Pemerintah Iran sebenarnya telah lama membangun infrastruktur intranet domestik yang dikenal sebagai Jaringan Informasi Nasional (NIN). Jaringan ini memungkinkan layanan publik, sistem perbankan lokal, dan platform pendidikan daring tetap berjalan meski koneksi global diputus. Namun, bagi sektor swasta yang berorientasi ekspor atau jasa teknologi, intranet domestik tidak memberikan solusi karena mereka membutuhkan interaksi dengan server di luar negeri.
Baca Juga :
Masa Depan Konektivitas dan Hak Sipil
Penerapan skema Internet Pro diharapkan mampu menjadi jembatan bagi pemulihan ekonomi nasional.
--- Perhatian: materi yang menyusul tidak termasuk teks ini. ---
/-!
# `DiagonalPowerDecay ⟺ stub_middlePairNegativityDecay` — the open stub of line `frame-negativity-singlet-fraction`
# is EQUIVALENT to the crux (lead prover-line-stmt-MatrixMultiplication-14053-0, 2026-08-16; kernel-checked, rc 0,
# sorry-free, axioms propext / Classical.choice / Quot.sound)

Main theorem: `diagonalPowerDecay_iff_middlePairNegativityDecay : DiagonalPowerDecay ↔ MiddlePairNegativityDecay`, where
`MiddlePairNegativityDecay` is the registered stub `stub_middlePairNegativityDecay` of
`Cruxes/DiagonalPowerDecay/Lines/frame_negativity_singlet_fraction.lean` VERBATIM.  Quantitatively
(`middlePairNegativityDecay_of_body`): Body `(C, δ)` ⇒ stub with `(1 + √(max C 1), δ/4)`.

Proof of crux ⇒ stub.  Let `R = Tr_{κν} P_E` (`frameOp e`, PSD, `tr R = d ≤ n²`), `ν = ‖R^Γ‖₁`.
* Stage A (`capTwist_le_of_body`): under the body, for every contraction `A` the A-TWISTED CAPTURE
  `cap_A(e) = Σ_s Σ_(κ,ν) |Σ_{m,m'} e_s (κ,m) (m',ν) A m m'|² = ⟨ψ_A| R |ψ_A⟩` is `≤ C n^{3−2δ}`: the extremal tensor has
  rank `≤ n²` after pushing `A` onto the third slot, norm contracts, overlap with `⟨n,n,n⟩` equals `cap_A(e)`.
* Stage B (`ptr_traceNorm_bound`, pure matrix analysis): for PSD `R` on `ℂ^n ⊗ ℂ^n` with `Re⟨Ψ|R|Ψ⟩ ≤ M` for all
  SUB-UNITARY `Ψ` and every `θ > 0`: `R^Γ = Y − Z`, `Y, Z ⪰ 0`, `tr Y + tr Z ≤ n √(t M/θ) + t √(n θ)`.  Ingredients:
  Jordan splitting; `Σ|λ_i| = Re tr(R · (sign R^Γ)^Γ)`; eigen-expansion of `R`; split of the eigenvectors `φ_i` by
  `ρ_i² ≥ θ` where `ρ_i = Σ_j ‖row_j φ_i‖` in the eigenbasis of `Φ_i Φ_iᴴ` (Schmidt sum without SVD); HEAD by
  Cauchy–Schwarz in Frobenius norm (`‖K‖_F² ≤ n²` for the partial transpose `K` of a contraction, `‖R_Λ‖_F² = Σ_Λ μ_i²
  ≤ (M/θ)·t` since `μ_i ρ_i² ≤ Re⟨Ψ_i|R|Ψ_i⟩ ≤ M`); TAIL by the KEY INEQUALITY `‖K φ‖² ≤ n ρ(φ)²` (blocks of a
  Hermitian contraction are contractions) and the sub-unitary witness `Ψ_φ` with `⟨Ψ_φ, φ⟩ = ρ(φ)`.
* Stage C: `t = d ≤ n²`, `M = C₁ n^{3−2δ}`, `θ = C₁ n^{1−δ}` ⇒ `tr Y + tr Z ≤ (1+√C₁) n^{3−δ/2}`.
Stub ⇒ crux is the skeleton's composition (slice elimination + singlet ≤ negativity + landed `stub_productFrame`).

CONSEQUENCE FOR THE LINE: the open stub transfers no difficulty — it is exactly the crux (hence `⇒ ω(ℂ) ≥ 6/(3−2δ)`),
and it cannot die by a "negativity-entangled but singlet-decorrelated" product family unless the crux dies.
-/

noncomputable section

set_option linter.dupNamespace false
set_option linter.unusedVariables false

namespace Summit.MatrixMultiplication.MatrixMultiplication.Theorems.DiagonalPowerDecay


open scoped BigOperators ComplexConjugate
open Literature.Computability.AlgebraicComplexity

/-! ## Frame bookkeeping (general `n`; cf. the landed `n = 2` file
`Theorems/FidelityWitnessesSevenEighthsLawStubSliceElimination.lean`; the output-slice identity is the tree's
`Theorems.sepMajorant_slice_sum_matMulTensor`) -/

/-- Moving a sum over the frame index out of a double slot sum. -/
theorem slot_sum_comm_frame' {n k : ℕ} (Z : (Fin n × Fin n) → (Fin n × Fin n) → Fin k → ℂ) :
    ∑ b, ∑ c, ∑ s, Z b c s = ∑ s, ∑ b, ∑ c, Z b c s := by
  calc ∑ b, ∑ c, ∑ s, Z b c s = ∑ b, ∑ s, ∑ c, Z b c s :=
        Finset.sum_congr rfl fun b _ => Finset.sum_comm
    _ = ∑ s, ∑ b, ∑ c, Z b c s := Finset.sum_comm

/-- Coefficient identification: if `F = Σ_s d_s e_s` for an orthonormal frame `e`, then `⟨e_t, F⟩ = d_t`. -/
theorem inner_frame_slice' {n k : ℕ} (e : Fin k → (Fin n × Fin n) → (Fin n × Fin n) → ℂ)
    (he : ∀ s t : Fin k, (∑ b, ∑ c, conj (e s b c) * e t b c) = if s = t then 1 else 0)
    (d : Fin k → ℂ) (F : (Fin n × Fin n) → (Fin n × Fin n) → ℂ)
    (hF : ∀ b c, F b c = ∑ s, d s * e s b c) (t : Fin k) :
    ∑ b, ∑ c, conj (e t b c) * F b c = d t := by
  calc ∑ b, ∑ c, conj (e t b c) * F b c
      = ∑ b, ∑ c, ∑ s, d s * (conj (e t b c) * e s b c) := by
        refine Finset.sum_congr rfl fun b _ => Finset.sum_congr rfl fun c _ => ?_
        rw [hF b c, Finset.mul_sum]
        exact Finset.sum_congr rfl fun s _ => by ring
    _ = ∑ s, d s * ∑ b, ∑ c, conj (e t b c) * e s b c := by
        rw [slot_sum_comm_frame']
        refine Finset.sum_congr rfl fun s _ => ?_
        rw [Finset.mul_sum]
        exact Finset.sum_congr rfl fun b _ => by rw [Finset.mul_sum]
    _ = ∑ s, d s * (if t = s then 1 else 0) := by
        refine Finset.sum_congr rfl fun s _ => ?_
        rw [he t s]
    _ = d t := by simp

/-- Parseval inside the span of an orthonormal frame: if `F = Σ_s d_s e_s` then `Σ_{b,c} |F b c|² = Σ_s |d_s|²`. -/
theorem parseval_slice' {n k : ℕ} (e : Fin k → (Fin n × Fin n) → (Fin n × Fin n) → ℂ)
    (he : ∀ s t : Fin k, (∑ b, ∑ c, conj (e s b c) * e t b c) = if s = t then 1 else 0)
    (d : Fin k → ℂ) (F : (Fin n × Fin n) → (Fin n × Fin n) → ℂ)
    (hF : ∀ b c, F b c = ∑ s, d s * e s b c) :
    ∑ b, ∑ c, ‖F b c‖ ^ 2 = ∑ s, ‖d s‖ ^ 2 := by
  have hFc : ∀ b c, conj (F b c) = ∑ s, conj (d s) * conj (e s b c) := by
    intro b c
    rw [hF b c, map_sum]
    exact Finset.sum_congr rfl fun s _ => by rw [map_mul]
  have hC : (∑ b, ∑ c, conj (F b c) * F b c) = ∑ s, conj (d s) * d s := by
    calc ∑ b, ∑ c, conj (F b c) * F b c
        = ∑ b, ∑ c, ∑ s, conj (d s) * (conj (e s b c) * F b c) := by
          refine Finset.sum_congr rfl fun b _ => Finset.sum_congr rfl fun c _ => ?_
          rw [hFc b c, Finset.sum_mul]
          exact Finset.sum_congr rfl fun s _ => by ring
      _ = ∑ s, conj (d s) * ∑ b, ∑ c, conj (e s b c) * F b c := by
          rw [slot_sum_comm_frame']
          refine Finset.sum_congr rfl fun s _ => ?_
          rw [Finset.mul_sum]
          exact Finset.sum_congr rfl fun b _ => by rw [Finset.mul_sum]
      _ = ∑ s, conj (d s) * d s :=
          Finset.sum_congr rfl fun s _ => by rw [inner_frame_slice' e he d F hF s]
  simp_rw [Complex.conj_mul'] at hC
  exact_mod_cast hC

/-! ## Twisted captures -/

/-- The coefficient `c_{s,a} = Σ_{m,m'} e_s (a.1,m) (m',a.2) · A m m'` of the `A`-twisted capture. -/
def twCoeff {n d : ℕ} (e : Fin d → (Fin n × Fin n) → (Fin n × Fin n) → ℂ) (A : Matrix (Fin n) (Fin n) ℂ)
    (s : Fin d) (a : Fin n × Fin n) : ℂ :=
  ∑ m : Fin n, ∑ m' : Fin n, e s (a.1, m) (m', a.2) * A m m'

/-- The `A`-TWISTED CAPTURE `cap_A(e) = Σ_s Σ_a |c_{s,a}|²` (for `A = 1`: the line's capture `cap e`; in general
`⟨conj A| Tr_{κν} P_E |conj A⟩` for an orthonormal frame `e` spanning `E`). -/
def capTwist {n d : ℕ} (e : Fin d → (Fin n × Fin n) → (Fin n × Fin n) → ℂ) (A : Matrix (Fin n) (Fin n) ℂ) : ℝ :=
  ∑ s, ∑ a : Fin n × Fin n, ‖twCoeff e A s a‖ ^ 2

/-- The extremal tensor of the twisted capture: output slices `S(a,·,·) = Σ_s conj(c_{s,a}) e_s`. -/
def twTensor {n d : ℕ} (e : Fin d → (Fin n × Fin n) → (Fin n × Fin n) → ℂ) (A : Matrix (Fin n) (Fin n) ℂ) :
    (Fin n × Fin n) → (Fin n × Fin n) → (Fin n × Fin n) → ℂ :=
  fun a b c => ∑ s, conj (twCoeff e A s a) * e s b c

/-- Pushing the twist onto the third slot: `(twist A S)(a,b,(m,ν)) = Σ_{m'} A m m' · S(a,b,(m',ν))`. -/
def twist {n : ℕ} (A : Matrix (Fin n) (Fin n) ℂ)
    (S : (Fin n × Fin n) → (Fin n × Fin n) → (Fin n × Fin n) → ℂ) :
    (Fin n × Fin n) → (Fin n × Fin n) → (Fin n × Fin n) → ℂ :=
  fun a b c => ∑ m' : Fin n, A c.1 m' * S a b (m', c.2)

/-- The twisted extremal tensor pairs with `⟨n,n,n⟩` to exactly the twisted capture:
`Σ (twist A S)·T = cap_A(e)` for `S = twTensor e A`. -/
theorem sum_twist_twTensor_mul_matMulTensor {n d : ℕ} (e : Fin d → (Fin n × Fin n) → (Fin n × Fin n) → ℂ)
    (A : Matrix (Fin n) (Fin n) ℂ) :
    (∑ a, ∑ b, ∑ c, twist A (twTensor e A) a b c * matMulTensor ℂ n n n a b c) = ((capTwist e A : ℝ) : ℂ) := by
  have hsq : ∀ z : ℂ, ((‖z‖ : ℝ) : ℂ) ^ 2 = conj z * z := fun z => by
    rw [mul_comm, Complex.mul_conj, Complex.normSq_eq_norm_sq]; norm_cast
  calc (∑ a, ∑ b, ∑ c, twist A (twTensor e A) a b c * matMulTensor ℂ n n n a b c)
      = ∑ a : Fin n × Fin n, ∑ m : Fin n, twist A (twTensor e A) a (a.1, m) (m, a.2) :=
        Finset.sum_congr rfl fun a _ => sepMajorant_slice_sum_matMulTensor _ a
    _ = ∑ a : Fin n × Fin n, ∑ s, conj (twCoeff e A s a) * twCoeff e A s a := by
        refine Finset.sum_congr rfl fun a _ => ?_
        -- unfold the twist and the extremal tensor, then regroup the finite sums
        calc ∑ m : Fin n, twist A (twTensor e A) a (a.1, m) (m, a.2)
            = ∑ m : Fin n, ∑ m' : Fin n, ∑ s, A m m' * (conj (twCoeff e A s a) * e s (a.1, m) (m', a.2)) := by
              refine Finset.sum_congr rfl fun m _ => ?_
              simp only [twist, twTensor]
              refine Finset.sum_congr rfl fun m' _ => ?_
              rw [Finset.mul_sum]
          _ = ∑ m : Fin n, ∑ s, ∑ m' : Fin n, A m m' * (conj (twCoeff e A s a) * e s (a.1, m) (m', a.2)) :=
              Finset.sum_congr rfl fun m _ => Finset.sum_comm
          _ = ∑ s, ∑ m : Fin n, ∑ m' : Fin n, A m m' * (conj (twCoeff e A s a) * e s (a.1, m) (m', a.2)) :=
              Finset.sum_comm
          _ = ∑ s, conj (twCoeff e A s a) * twCoeff e A s a := by
              refine Finset.sum_congr rfl fun s _ => ?_
              rw [twCoeff, Finset.mul_sum]
              refine Finset.sum_congr rfl fun m _ => ?_
              rw [Finset.mul_sum]
              exact Finset.sum_congr rfl fun m' _ => by ring
    _ = ((capTwist e A : ℝ) : ℂ) := by
        simp only [capTwist, Complex.ofReal_sum, Complex.ofReal_pow, hsq]
        rw [Finset.sum_comm]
Para ahli memprediksi bahwa whitelisting atau pemberian izin khusus bagi alamat IP tertentu akan menjadi standar baru di Iran selama masa transisi keamanan. Namun, para aktivis hak digital mengkhawatirkan bahwa skema ini justru akan mempermanenkan kontrol pemerintah terhadap arus informasi di masa depan.
Di sisi lain, tekanan internasional terus berdatangan agar Teheran membuka kembali ruang digital bagi seluruh warganya. Penggunaan internet bukan sekadar alat komunikasi, melainkan infrastruktur dasar bagi pendidikan dan kesehatan di era modern. Tanpa adanya jaminan keterbukaan, daya saing sumber daya manusia di Iran dikhawatirkan akan tertinggal jauh dibandingkan negara-negara tetangga di kawasan Teluk.
Kini, dunia menunggu apakah kebijakan baru ini benar-benar mampu membangkitkan kembali akses internet di Iran secara berkelanjutan atau hanya menjadi alat kontrol baru bagi otoritas. Stabilitas ekonomi dan keamanan akan menjadi dua faktor penentu utama dalam normalisasi jaringan komunikasi di negara tersebut pada bulan-bulan mendatang.